## PROBLEM TO SOLVE
Scanning the entries below, copy every line that contains the word "form".

━━━━━ EXERCISE MATERIAL

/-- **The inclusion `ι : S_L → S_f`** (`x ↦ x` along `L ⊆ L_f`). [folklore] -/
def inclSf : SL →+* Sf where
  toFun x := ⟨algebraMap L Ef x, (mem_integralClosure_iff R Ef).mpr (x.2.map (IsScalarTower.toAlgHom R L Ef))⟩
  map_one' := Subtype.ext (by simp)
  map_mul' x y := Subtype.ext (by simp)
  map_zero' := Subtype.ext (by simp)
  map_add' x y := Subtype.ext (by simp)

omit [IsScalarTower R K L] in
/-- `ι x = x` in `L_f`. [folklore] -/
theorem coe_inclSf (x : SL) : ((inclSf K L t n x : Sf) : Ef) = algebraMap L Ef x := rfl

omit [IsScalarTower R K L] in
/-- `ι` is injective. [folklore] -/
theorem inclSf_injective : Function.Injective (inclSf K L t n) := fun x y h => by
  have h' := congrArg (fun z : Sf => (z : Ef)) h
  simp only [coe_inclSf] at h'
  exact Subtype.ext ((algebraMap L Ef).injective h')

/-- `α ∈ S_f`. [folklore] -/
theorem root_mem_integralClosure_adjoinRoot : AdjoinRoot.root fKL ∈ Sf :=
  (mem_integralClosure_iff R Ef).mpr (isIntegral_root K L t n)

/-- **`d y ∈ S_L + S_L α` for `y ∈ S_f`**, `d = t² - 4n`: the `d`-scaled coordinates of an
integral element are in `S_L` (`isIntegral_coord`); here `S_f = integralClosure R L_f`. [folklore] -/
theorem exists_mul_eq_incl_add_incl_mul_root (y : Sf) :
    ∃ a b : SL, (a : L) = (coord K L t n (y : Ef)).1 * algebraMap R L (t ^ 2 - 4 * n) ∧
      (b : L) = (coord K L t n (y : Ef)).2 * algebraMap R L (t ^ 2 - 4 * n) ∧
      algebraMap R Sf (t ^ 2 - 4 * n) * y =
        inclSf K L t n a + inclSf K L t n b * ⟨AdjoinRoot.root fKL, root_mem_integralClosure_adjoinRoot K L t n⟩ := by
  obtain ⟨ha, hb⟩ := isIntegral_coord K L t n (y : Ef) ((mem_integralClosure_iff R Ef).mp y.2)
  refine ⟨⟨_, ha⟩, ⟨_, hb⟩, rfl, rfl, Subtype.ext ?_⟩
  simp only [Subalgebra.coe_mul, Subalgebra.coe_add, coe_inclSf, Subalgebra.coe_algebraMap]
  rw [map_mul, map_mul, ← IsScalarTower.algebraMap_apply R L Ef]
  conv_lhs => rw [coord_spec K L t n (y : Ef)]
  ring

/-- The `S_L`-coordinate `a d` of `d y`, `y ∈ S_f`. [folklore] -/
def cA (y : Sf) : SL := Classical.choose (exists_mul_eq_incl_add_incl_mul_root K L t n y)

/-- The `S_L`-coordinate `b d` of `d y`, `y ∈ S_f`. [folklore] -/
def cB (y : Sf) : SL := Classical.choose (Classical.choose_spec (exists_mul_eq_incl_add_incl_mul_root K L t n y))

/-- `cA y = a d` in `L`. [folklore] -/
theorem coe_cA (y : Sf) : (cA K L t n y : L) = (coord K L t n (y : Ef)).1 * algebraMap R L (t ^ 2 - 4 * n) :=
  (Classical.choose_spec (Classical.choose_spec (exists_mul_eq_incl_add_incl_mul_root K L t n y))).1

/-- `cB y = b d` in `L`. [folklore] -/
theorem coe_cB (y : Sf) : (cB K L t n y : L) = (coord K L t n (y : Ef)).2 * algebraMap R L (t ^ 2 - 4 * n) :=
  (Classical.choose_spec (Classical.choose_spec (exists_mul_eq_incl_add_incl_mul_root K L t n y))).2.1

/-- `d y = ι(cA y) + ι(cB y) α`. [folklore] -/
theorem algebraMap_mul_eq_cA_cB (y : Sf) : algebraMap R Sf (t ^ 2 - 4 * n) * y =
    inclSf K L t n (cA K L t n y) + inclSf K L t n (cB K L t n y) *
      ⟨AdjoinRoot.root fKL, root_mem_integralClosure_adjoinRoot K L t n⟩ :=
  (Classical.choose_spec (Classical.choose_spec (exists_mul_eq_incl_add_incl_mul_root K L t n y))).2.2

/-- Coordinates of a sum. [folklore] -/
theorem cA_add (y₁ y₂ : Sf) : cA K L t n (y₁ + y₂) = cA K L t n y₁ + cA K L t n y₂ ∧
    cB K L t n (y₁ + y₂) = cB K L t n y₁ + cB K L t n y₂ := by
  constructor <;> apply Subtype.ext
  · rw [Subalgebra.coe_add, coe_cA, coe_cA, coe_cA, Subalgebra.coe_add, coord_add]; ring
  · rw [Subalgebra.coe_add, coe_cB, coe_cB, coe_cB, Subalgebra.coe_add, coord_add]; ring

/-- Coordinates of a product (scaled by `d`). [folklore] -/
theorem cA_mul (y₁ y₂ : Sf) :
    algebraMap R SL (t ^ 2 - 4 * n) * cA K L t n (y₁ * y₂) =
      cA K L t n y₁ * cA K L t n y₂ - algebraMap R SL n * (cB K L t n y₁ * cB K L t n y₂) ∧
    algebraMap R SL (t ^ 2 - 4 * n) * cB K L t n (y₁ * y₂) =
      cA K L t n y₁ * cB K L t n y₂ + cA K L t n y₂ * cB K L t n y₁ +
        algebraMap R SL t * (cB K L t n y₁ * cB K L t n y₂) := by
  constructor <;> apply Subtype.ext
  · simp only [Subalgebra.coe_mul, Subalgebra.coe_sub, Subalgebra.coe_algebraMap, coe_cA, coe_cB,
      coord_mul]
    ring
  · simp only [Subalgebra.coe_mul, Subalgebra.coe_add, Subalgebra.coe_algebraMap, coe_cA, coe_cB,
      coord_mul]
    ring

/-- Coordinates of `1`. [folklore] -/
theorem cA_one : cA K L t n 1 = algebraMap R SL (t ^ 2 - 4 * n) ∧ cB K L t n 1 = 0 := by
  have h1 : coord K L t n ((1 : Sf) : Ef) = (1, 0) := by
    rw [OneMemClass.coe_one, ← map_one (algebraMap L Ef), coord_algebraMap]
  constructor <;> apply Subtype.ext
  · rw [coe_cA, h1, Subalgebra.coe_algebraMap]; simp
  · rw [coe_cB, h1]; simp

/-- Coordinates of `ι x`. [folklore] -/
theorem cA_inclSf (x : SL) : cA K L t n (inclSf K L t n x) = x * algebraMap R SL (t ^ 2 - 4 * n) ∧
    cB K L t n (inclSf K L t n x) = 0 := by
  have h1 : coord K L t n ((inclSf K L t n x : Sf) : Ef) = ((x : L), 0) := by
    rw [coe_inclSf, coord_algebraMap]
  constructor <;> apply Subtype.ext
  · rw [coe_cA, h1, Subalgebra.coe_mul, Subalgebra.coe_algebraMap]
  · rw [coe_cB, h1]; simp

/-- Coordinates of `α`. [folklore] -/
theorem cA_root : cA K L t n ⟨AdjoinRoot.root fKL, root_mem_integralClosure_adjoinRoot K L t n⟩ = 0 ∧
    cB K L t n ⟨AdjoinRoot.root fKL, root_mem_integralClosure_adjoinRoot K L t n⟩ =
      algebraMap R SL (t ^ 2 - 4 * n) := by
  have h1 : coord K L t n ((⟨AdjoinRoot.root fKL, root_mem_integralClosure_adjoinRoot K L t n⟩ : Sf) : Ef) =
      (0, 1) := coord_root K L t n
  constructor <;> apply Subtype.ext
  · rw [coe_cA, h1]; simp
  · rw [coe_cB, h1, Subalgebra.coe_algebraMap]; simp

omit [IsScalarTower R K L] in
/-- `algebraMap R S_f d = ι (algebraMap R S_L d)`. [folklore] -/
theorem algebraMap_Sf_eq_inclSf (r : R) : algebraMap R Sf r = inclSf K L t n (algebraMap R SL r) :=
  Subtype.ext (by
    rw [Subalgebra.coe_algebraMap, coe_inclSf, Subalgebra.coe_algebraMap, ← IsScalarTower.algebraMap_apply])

━━━━━━━━━━
━━━━━ EXERCISE MATERIAL

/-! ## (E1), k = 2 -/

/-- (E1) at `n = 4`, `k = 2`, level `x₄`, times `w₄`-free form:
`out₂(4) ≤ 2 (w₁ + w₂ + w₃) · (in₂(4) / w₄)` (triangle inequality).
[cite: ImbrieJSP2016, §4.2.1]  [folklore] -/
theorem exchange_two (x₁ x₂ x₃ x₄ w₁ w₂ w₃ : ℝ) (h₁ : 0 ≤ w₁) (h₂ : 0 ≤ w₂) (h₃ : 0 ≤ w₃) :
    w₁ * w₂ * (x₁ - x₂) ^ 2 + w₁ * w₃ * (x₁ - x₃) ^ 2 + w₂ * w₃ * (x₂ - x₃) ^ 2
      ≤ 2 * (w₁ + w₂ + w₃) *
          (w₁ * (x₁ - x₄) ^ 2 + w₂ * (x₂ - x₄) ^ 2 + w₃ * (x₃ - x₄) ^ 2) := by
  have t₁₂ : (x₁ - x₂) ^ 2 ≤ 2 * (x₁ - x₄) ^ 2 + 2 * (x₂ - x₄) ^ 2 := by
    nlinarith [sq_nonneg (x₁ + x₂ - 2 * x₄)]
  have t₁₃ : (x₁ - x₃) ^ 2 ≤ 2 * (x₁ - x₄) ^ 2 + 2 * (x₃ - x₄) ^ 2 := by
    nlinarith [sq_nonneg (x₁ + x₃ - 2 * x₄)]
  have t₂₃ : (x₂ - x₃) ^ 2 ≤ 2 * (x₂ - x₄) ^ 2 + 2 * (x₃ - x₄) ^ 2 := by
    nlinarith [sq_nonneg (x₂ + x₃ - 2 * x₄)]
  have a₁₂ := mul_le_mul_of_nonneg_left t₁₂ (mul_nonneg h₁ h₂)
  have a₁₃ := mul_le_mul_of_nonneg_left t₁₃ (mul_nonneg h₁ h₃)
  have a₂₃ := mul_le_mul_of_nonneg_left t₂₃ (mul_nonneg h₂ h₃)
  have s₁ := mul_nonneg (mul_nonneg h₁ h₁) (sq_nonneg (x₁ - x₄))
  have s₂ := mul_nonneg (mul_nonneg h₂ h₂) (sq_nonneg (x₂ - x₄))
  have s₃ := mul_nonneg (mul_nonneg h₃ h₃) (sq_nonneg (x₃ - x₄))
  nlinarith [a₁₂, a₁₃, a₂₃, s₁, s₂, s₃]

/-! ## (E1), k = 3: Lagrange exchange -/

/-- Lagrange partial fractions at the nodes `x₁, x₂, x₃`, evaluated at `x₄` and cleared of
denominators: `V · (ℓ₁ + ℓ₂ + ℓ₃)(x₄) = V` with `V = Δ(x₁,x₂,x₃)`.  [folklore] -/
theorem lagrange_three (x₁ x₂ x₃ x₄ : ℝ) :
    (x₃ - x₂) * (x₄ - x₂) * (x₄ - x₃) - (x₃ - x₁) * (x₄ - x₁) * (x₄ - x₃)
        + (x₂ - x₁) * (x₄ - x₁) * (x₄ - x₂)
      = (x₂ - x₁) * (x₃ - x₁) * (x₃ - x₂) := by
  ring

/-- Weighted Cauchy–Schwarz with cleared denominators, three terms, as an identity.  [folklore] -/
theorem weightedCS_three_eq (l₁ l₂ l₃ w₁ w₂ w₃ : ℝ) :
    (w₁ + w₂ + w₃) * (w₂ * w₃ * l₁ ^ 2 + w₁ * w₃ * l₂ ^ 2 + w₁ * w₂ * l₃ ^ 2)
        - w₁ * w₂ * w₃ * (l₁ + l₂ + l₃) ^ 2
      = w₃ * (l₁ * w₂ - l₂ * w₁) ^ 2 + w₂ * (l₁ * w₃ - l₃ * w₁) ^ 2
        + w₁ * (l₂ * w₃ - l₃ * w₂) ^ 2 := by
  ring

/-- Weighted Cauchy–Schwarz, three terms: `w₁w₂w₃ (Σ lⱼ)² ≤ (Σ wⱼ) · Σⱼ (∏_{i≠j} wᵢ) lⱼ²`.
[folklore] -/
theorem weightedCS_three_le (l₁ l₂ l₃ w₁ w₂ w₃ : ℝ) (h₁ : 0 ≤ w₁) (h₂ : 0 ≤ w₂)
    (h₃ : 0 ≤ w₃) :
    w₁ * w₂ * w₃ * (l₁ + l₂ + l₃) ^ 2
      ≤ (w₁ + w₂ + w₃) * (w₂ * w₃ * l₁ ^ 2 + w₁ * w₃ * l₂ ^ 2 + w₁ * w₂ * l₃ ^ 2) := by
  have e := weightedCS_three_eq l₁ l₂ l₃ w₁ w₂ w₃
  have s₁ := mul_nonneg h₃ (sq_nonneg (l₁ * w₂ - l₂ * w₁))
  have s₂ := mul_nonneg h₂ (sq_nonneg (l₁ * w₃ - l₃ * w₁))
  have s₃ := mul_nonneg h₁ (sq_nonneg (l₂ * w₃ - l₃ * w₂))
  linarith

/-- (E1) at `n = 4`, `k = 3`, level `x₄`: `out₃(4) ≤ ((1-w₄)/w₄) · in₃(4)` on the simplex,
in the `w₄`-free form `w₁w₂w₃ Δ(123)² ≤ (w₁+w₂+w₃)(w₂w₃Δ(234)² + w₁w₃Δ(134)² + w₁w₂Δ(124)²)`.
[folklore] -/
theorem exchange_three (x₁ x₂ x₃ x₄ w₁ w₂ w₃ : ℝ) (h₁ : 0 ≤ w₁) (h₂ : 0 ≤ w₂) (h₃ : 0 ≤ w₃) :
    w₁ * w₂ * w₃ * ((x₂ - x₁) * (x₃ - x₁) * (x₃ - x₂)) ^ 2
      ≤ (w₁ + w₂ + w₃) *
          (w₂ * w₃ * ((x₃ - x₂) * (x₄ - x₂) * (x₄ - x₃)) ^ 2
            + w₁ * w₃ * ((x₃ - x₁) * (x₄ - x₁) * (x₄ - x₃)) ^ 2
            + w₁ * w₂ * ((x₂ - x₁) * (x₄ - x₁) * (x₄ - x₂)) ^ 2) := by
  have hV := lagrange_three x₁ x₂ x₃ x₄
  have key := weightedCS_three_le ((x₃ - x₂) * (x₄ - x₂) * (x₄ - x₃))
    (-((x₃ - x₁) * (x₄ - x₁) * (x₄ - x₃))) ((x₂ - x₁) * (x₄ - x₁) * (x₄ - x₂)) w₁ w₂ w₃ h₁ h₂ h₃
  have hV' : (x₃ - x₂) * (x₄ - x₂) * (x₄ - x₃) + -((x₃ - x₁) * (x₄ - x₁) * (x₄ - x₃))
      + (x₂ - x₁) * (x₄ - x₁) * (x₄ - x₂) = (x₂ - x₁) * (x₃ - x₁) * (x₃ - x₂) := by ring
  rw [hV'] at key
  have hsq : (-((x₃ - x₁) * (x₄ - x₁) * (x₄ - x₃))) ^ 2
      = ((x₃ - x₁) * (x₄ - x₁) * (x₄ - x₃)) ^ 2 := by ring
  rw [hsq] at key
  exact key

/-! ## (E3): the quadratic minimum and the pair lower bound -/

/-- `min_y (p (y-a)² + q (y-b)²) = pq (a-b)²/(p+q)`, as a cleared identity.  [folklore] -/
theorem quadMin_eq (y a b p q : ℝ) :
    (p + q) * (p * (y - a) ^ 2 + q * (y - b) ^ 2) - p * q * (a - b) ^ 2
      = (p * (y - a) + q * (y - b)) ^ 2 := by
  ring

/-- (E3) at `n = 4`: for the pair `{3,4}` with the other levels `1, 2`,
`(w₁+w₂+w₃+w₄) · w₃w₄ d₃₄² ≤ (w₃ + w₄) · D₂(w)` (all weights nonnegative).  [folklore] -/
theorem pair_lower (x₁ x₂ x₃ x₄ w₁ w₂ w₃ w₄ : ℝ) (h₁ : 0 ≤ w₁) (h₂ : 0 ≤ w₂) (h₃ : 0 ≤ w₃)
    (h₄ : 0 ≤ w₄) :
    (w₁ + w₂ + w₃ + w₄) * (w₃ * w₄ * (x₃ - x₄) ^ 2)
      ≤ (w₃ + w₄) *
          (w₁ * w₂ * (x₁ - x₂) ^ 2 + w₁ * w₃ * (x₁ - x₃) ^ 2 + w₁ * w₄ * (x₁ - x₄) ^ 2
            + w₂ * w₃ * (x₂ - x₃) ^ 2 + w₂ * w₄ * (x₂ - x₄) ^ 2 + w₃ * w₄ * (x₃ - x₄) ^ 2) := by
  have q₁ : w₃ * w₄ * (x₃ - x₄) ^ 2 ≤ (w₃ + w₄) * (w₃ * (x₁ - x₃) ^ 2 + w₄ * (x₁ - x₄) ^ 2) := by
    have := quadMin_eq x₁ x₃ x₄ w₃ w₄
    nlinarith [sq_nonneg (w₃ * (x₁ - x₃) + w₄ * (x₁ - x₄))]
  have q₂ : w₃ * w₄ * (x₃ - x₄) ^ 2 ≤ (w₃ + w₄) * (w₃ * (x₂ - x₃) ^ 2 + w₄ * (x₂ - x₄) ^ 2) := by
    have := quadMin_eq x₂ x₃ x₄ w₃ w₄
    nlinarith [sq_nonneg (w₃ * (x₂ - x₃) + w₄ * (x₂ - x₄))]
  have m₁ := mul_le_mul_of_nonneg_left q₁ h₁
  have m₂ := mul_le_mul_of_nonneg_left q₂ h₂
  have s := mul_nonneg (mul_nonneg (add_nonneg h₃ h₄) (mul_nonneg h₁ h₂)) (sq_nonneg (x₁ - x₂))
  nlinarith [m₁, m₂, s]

━━━━━━━━━━

## ANSWER BOX
/-- (E1) at `n = 4`, `k = 2`, level `x₄`, times `w₄`-free form:
in the `w₄`-free form `w₁w₂w₃ Δ(123)² ≤ (w₁+w₂+w₃)(w₂w₃Δ(234)² + w₁w₃Δ(134)² + w₁w₂Δ(124)²)`.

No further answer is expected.